**TASK DETAILS:** Using the listing below, set down each line from the line containing "theorem rhat_ge_phiK_of_pairing (q" through the line containing "k, (if i ≤ J", both ends included, exactly and with nothing added.
DATA FOR THIS TASK below:
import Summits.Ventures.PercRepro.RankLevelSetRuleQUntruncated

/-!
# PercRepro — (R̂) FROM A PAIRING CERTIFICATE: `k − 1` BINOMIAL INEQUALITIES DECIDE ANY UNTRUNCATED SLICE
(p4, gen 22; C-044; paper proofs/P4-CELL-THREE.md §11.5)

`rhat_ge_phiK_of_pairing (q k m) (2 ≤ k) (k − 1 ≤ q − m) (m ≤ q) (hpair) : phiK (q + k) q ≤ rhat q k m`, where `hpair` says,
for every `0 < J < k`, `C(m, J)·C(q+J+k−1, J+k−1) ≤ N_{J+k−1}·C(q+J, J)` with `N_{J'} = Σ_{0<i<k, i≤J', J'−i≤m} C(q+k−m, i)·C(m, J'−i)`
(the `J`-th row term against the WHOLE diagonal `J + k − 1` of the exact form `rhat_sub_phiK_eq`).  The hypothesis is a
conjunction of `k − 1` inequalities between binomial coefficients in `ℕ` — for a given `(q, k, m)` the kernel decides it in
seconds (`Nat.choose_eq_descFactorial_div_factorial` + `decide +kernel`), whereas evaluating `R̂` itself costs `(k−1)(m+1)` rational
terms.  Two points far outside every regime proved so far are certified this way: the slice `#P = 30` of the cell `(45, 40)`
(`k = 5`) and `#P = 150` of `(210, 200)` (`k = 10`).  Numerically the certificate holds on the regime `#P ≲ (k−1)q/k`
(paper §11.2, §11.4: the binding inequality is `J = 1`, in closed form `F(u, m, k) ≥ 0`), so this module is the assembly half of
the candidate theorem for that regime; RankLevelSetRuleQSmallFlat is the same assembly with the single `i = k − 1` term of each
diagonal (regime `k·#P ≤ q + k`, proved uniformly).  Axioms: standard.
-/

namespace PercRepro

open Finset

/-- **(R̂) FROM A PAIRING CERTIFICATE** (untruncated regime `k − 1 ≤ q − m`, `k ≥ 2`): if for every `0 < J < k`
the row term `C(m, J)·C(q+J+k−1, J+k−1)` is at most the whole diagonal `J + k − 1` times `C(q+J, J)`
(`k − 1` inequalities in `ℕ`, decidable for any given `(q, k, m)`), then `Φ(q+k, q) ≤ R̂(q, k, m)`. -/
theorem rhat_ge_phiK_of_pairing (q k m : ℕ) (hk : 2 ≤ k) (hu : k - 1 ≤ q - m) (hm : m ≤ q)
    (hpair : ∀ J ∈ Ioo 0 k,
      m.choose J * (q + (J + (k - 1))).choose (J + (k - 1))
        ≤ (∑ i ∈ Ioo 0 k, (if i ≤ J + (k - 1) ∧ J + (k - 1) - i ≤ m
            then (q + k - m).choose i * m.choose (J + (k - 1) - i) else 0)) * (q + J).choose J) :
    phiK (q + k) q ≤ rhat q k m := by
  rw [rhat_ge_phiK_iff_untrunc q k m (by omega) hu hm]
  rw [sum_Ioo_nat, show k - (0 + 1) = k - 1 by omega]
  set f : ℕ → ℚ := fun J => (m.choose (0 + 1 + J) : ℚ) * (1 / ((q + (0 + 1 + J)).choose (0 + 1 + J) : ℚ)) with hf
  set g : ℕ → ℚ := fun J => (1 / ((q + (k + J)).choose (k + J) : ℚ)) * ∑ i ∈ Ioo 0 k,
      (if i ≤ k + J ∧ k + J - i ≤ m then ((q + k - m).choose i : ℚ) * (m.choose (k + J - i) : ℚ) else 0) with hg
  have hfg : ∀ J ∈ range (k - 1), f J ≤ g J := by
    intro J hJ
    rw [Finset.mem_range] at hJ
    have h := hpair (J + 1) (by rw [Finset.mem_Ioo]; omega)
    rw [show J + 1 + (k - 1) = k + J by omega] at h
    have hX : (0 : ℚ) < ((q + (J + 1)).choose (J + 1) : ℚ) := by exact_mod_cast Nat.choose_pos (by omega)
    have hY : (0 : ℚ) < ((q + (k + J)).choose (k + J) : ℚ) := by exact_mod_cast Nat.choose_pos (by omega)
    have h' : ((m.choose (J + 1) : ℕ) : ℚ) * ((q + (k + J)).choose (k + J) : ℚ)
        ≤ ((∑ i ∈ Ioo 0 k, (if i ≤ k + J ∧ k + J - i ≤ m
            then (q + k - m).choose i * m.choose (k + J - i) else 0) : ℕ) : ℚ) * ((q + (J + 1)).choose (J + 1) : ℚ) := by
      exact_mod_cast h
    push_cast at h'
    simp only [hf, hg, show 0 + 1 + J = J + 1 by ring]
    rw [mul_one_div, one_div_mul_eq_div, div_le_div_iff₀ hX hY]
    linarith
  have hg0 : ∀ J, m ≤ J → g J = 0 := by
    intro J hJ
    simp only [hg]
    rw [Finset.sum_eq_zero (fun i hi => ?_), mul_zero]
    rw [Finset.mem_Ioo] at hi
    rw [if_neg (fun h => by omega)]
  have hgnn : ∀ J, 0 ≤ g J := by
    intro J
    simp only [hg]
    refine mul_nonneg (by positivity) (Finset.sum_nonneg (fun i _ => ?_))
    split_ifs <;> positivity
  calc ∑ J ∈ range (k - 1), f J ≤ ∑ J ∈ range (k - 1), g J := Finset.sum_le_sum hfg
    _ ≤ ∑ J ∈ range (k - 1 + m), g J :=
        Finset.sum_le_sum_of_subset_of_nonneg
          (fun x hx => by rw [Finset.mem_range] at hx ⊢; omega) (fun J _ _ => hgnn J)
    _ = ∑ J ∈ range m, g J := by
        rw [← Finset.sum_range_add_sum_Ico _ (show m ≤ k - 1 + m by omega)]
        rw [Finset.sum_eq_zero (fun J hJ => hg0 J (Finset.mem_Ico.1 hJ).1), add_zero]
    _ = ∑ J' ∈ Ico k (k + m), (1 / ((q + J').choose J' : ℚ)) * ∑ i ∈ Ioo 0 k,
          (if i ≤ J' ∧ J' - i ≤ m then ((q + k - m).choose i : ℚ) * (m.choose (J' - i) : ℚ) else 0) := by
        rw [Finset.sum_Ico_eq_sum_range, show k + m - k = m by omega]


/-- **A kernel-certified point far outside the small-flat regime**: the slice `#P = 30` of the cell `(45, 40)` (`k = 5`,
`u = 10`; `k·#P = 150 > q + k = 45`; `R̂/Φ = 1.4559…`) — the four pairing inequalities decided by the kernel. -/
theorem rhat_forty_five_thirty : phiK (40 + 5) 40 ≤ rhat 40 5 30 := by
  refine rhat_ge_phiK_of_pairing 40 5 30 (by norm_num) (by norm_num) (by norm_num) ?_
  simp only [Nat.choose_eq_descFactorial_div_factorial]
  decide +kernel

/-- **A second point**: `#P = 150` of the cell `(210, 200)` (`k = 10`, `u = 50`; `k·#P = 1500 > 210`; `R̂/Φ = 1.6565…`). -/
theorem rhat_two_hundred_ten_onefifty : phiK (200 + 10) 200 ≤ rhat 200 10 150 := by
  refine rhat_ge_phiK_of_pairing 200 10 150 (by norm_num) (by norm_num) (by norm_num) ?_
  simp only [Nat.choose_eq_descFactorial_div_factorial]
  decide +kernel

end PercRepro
End of DATA FOR THIS TASK.
**RESPONSE:**
theorem rhat_ge_phiK_of_pairing (q k m : ℕ) (hk : 2 ≤ k) (hu : k - 1 ≤ q - m) (hm : m ≤ q)
    (hpair : ∀ J ∈ Ioo 0 k,
      m.choose J * (q + (J + (k - 1))).choose (J + (k - 1))
        ≤ (∑ i ∈ Ioo 0 k, (if i ≤ J + (k - 1) ∧ J + (k - 1) - i ≤ m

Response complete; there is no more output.